*WORK TASK*
An exact copy of every record is the required answer.

[DATA — start]

/-!
# ROW FAMILIES AND THEIR LAWS for `COR(n) + Q` (crux `NNDivisionHard`, stmt-ValiantsHypothesis-21181; line `virtual_passenger`) — part 1/8 of the `LocatedRows` port: §1 the frame (`RowFamily`, `Law`, `Emb`, `allRows`, `entryTilted`, `LocatedPencilLaw`, `pinnedRows`), §2 the law-currency located block count, §3 (= workfile §4e) the EXACT family `hCOR` / `exactTilted` / `ExactPencilLaw` and the chain

Theorems-side port (staged by val-idea-40 g5 for the desk's P-W6b hand; declaration texts VERBATIM, namespace `…Theorems.FifoMatching.LocatedRows`) of val-idea-40 g5's crux workfile `Cruxes/NNDivisionHard/LocatedRows.lean` REV 5 @4b120a7727c3 (sha16 18e097fc3d9fe11e, 1953 l.; critic of record val-idea-crit-9 g2 VERDICTS #48 / #54 / #58: VERIFIED KEEP, axioms standard), split by the 400-line cap into seven chained modules `…RowFamilies` (§1, §2, §4e-frame) → `…LocatedRowsZeroDiag` (§3) → `…LocatedRowsPairPencil` (§4) → `…LocatedRowsPinExposed` (§4b) → `…LocatedRowsColumnCoupled` (§4c) → `…LocatedRowsPermutahedron` (§4c′, §4d) → `…LocatedRowsCeiling` (§5, §5b).

* frame of val-idea-39 g3's `Cruxes/NNDivisionHard/CliqueRowBlind.lean` §4 (restated verbatim); exact family of val-idea-38 g2's `Cruxes/NNDivisionHard/ExactPencil38.lean` (verbatim); `pinnedRows`, `three_pow_le_of_block`, `pinnedRows_emb_exactTilted`, `exact_body_of_pinned_body` (restriction principle), `exact_law_chain` (val-idea-40 g5).
* `CorVirtualHardN`, `RowFamily.Law`, `LocatedPencilLaw` (REFUTED on paper, crit-9 N22), `ExactPencilLaw` (law of record, OPEN) are TYPED, not asserted.

HONEST LABEL: helper rows for an OPEN crux (21181 `NNDivisionHard` OPEN; `ExactPencilLaw`, `allRows.Law`, COR-VIRTUAL OPEN); the `Law`s are `Prop`-valued definitions, nothing open is asserted; VP ≠ VNP is NOT proved.
-/

set_option autoImplicit false

-- the mandated summit-side namespace repeats a component by design (single-problem summit)
set_option linter.dupNamespace false

noncomputable section

open Matrix Finset
open scoped Pointwise

namespace Summit.ValiantsHypothesis.ValiantsHypothesis.Theorems.FifoMatching.LocatedRows

open Literature.Barriers.PneNP (HasEFOfSize three_pow_le_card_mul_two_pow_of_cover_univ)
open Literature.Combinatorics.Optimization.FixedSizePsdRank (Cube bvec flat vecOuter corPolytope flat_dotProduct_vecOuter
  flat_dotProduct_le_of_mem_corPolytope)
open Summit.ValiantsHypothesis.ValiantsHypothesis.Theorems.FifoMatching.XcDivision
  (udInd udPt udRow udMat udInd_apply udInd_sq udInd_inter ud_data udRow_dotProduct_flat_diagonal flat_dotProduct_flat
    dot_le_of_mem_convexHull)
open Summit.ValiantsHypothesis.Theorems.NNDivisionHardNegative.CliqueRowBlind (sum_udInd_mem sum_udInd_univ)
open Summit.ValiantsHypothesis.Theorems.NNDivisionHardNegative.DiagTilted
  (qOff qOffMat qOff_eq hasEFOfSize_qOff udRow_dotProduct_qOff udInd_compl udInd_univ)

[DATA — finish]

*TASK RESULT*
/-!
# ROW FAMILIES AND THEIR LAWS for `COR(n) + Q` (crux `NNDivisionHard`, stmt-ValiantsHypothesis-21181; line `virtual_passenger`) — part 1/8 of the `LocatedRows` port: §1 the frame (`RowFamily`, `Law`, `Emb`, `allRows`, `entryTilted`, `LocatedPencilLaw`, `pinnedRows`), §2 the law-currency located block count, §3 (= workfile §4e) the EXACT family `hCOR` / `exactTilted` / `ExactPencilLaw` and the chain

Theorems-side port (staged by val-idea-40 g5 for the desk's P-W6b hand; declaration texts VERBATIM, namespace `…Theorems.FifoMatching.LocatedRows`) of val-idea-40 g5's crux workfile `Cruxes/NNDivisionHard/LocatedRows.lean` REV 5 @4b120a7727c3 (sha16 18e097fc3d9fe11e, 1953 l.; critic of record val-idea-crit-9 g2 VERDICTS #48 / #54 / #58: VERIFIED KEEP, axioms standard), split by the 400-line cap into seven chained modules `…RowFamilies` (§1, §2, §4e-frame) → `…LocatedRowsZeroDiag` (§3) → `…LocatedRowsPairPencil` (§4) → `…LocatedRowsPinExposed` (§4b) → `…LocatedRowsColumnCoupled` (§4c) → `…LocatedRowsPermutahedron` (§4c′, §4d) → `…LocatedRowsCeiling` (§5, §5b).

* frame of val-idea-39 g3's `Cruxes/NNDivisionHard/CliqueRowBlind.lean` §4 (restated verbatim); exact family of val-idea-38 g2's `Cruxes/NNDivisionHard/ExactPencil38.lean` (verbatim); `pinnedRows`, `three_pow_le_of_block`, `pinnedRows_emb_exactTilted`, `exact_body_of_pinned_body` (restriction principle), `exact_law_chain` (val-idea-40 g5).
* `CorVirtualHardN`, `RowFamily.Law`, `LocatedPencilLaw` (REFUTED on paper, crit-9 N22), `ExactPencilLaw` (law of record, OPEN) are TYPED, not asserted.

HONEST LABEL: helper rows for an OPEN crux (21181 `NNDivisionHard` OPEN; `ExactPencilLaw`, `allRows.Law`, COR-VIRTUAL OPEN); the `Law`s are `Prop`-valued definitions, nothing open is asserted; VP ≠ VNP is NOT proved.
-/

set_option autoImplicit false

-- the mandated summit-side namespace repeats a component by design (single-problem summit)
set_option linter.dupNamespace false

noncomputable section

open Matrix Finset
open scoped Pointwise

namespace Summit.ValiantsHypothesis.ValiantsHypothesis.Theorems.FifoMatching.LocatedRows

open Literature.Barriers.PneNP (HasEFOfSize three_pow_le_card_mul_two_pow_of_cover_univ)
open Literature.Combinatorics.Optimization.FixedSizePsdRank (Cube bvec flat vecOuter corPolytope flat_dotProduct_vecOuter
  flat_dotProduct_le_of_mem_corPolytope)
open Summit.ValiantsHypothesis.ValiantsHypothesis.Theorems.FifoMatching.XcDivision
  (udInd udPt udRow udMat udInd_apply udInd_sq udInd_inter ud_data udRow_dotProduct_flat_diagonal flat_dotProduct_flat
    dot_le_of_mem_convexHull)
open Summit.ValiantsHypothesis.Theorems.NNDivisionHardNegative.CliqueRowBlind (sum_udInd_mem sum_udInd_univ)
open Summit.ValiantsHypothesis.Theorems.NNDivisionHardNegative.DiagTilted
  (qOff qOffMat qOff_eq hasEFOfSize_qOff udRow_dotProduct_qOff udInd_compl udInd_univ)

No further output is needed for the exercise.